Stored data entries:

import Summits.HubbardSuperconductivity.HubbardSuperconductivity.Theorems.AnisotropyChordTransferFibre3FinXC2Eval
import Summits.HubbardSuperconductivity.HubbardSuperconductivity.Theorems.AnisotropyChordTransferFibre3FinXC2P23aw
import Summits.HubbardSuperconductivity.HubbardSuperconductivity.Theorems.AnisotropyChordTransferFibre3FinXC2P23ax

/-!
# Route `AnisotropyChord` / H0 rotor rung: FIN XBC2 combined (rows `N₁` + C) certificate at `L = 23` — cell facts, part `aw`

Kernel facts `xbcCellAny2 23 (49/50) 20 la lb (c, bn) = true` (evaluator `…FinXC2Eval` on `…FinXB2Eval`, point wedges rewritten to certified literal tables `…FinXC2P23*`) for 1 λ-cell(s)
(`…FinXC2Eval.xbcCheck2`; cell design: g5 `xbc_design.py` (≤ 2.5 % cells, b = bn/20 ≥ 1.04·b_cell), mirrors `xb_mirror.py`/`xc_mirror.py`); assembled in `…FinXC2TwentyThree`.
Prover seat `hubbard-h0-rotor-p3` g6; helper for piece A = stmt-HubbardSuperconductivity-23918 of rung 19089 (`--supports`, helper class).
WHAT THIS IS NOT: nothing here proves superconductivity in the Hubbard model (rotor TARGET as worded stays FALSE, g15 verdict); kernel facts for the FIN certificate of TWO hypotheses (rows `N₁`, C) of ONE conditional reduction.  Tree imports only; no sorry, no new axioms.
-/

set_option linter.dupNamespace false

namespace Summit.HubbardSuperconductivity.HubbardSuperconductivity.Theorems.AnisotropyChord.Transfer.Fibre3

namespace FinXB

set_option maxHeartbeats 4000000 in
/-- kernel fact: cell 63 at `L = 23` (certified, (c, bn) = ((11/20 : ℚ), 13)). [folklore] -/
theorem xbc2c23_63 : xbcCellAny2 23 (49/50 : ℚ) 20 480304837622998 492312458563573 ((11/20 : ℚ), (13 : ℕ)) = true := by
  unfold xbcCellAny2
  rw [twc23_48_eq, twc23_49_eq]
  decide +kernel

end FinXB

end Summit.HubbardSuperconductivity.HubbardSuperconductivity.Theorems.AnisotropyChord.Transfer.Fibre3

What you need to do: Restate word for word the lines above, beginning with the one that contains "set_option maxHeartbeats 4000000 in" and ending with the last line.

Response to the task:
set_option maxHeartbeats 4000000 in
/-- kernel fact: cell 63 at `L = 23` (certified, (c, bn) = ((11/20 : ℚ), 13)). [folklore] -/
theorem xbc2c23_63 : xbcCellAny2 23 (49/50 : ℚ) 20 480304837622998 492312458563573 ((11/20 : ℚ), (13 : ℕ)) = true := by
  unfold xbcCellAny2
  rw [twc23_48_eq, twc23_49_eq]
  decide +kernel

end FinXB

end Summit.HubbardSuperconductivity.HubbardSuperconductivity.Theorems.AnisotropyChord.Transfer.Fibre3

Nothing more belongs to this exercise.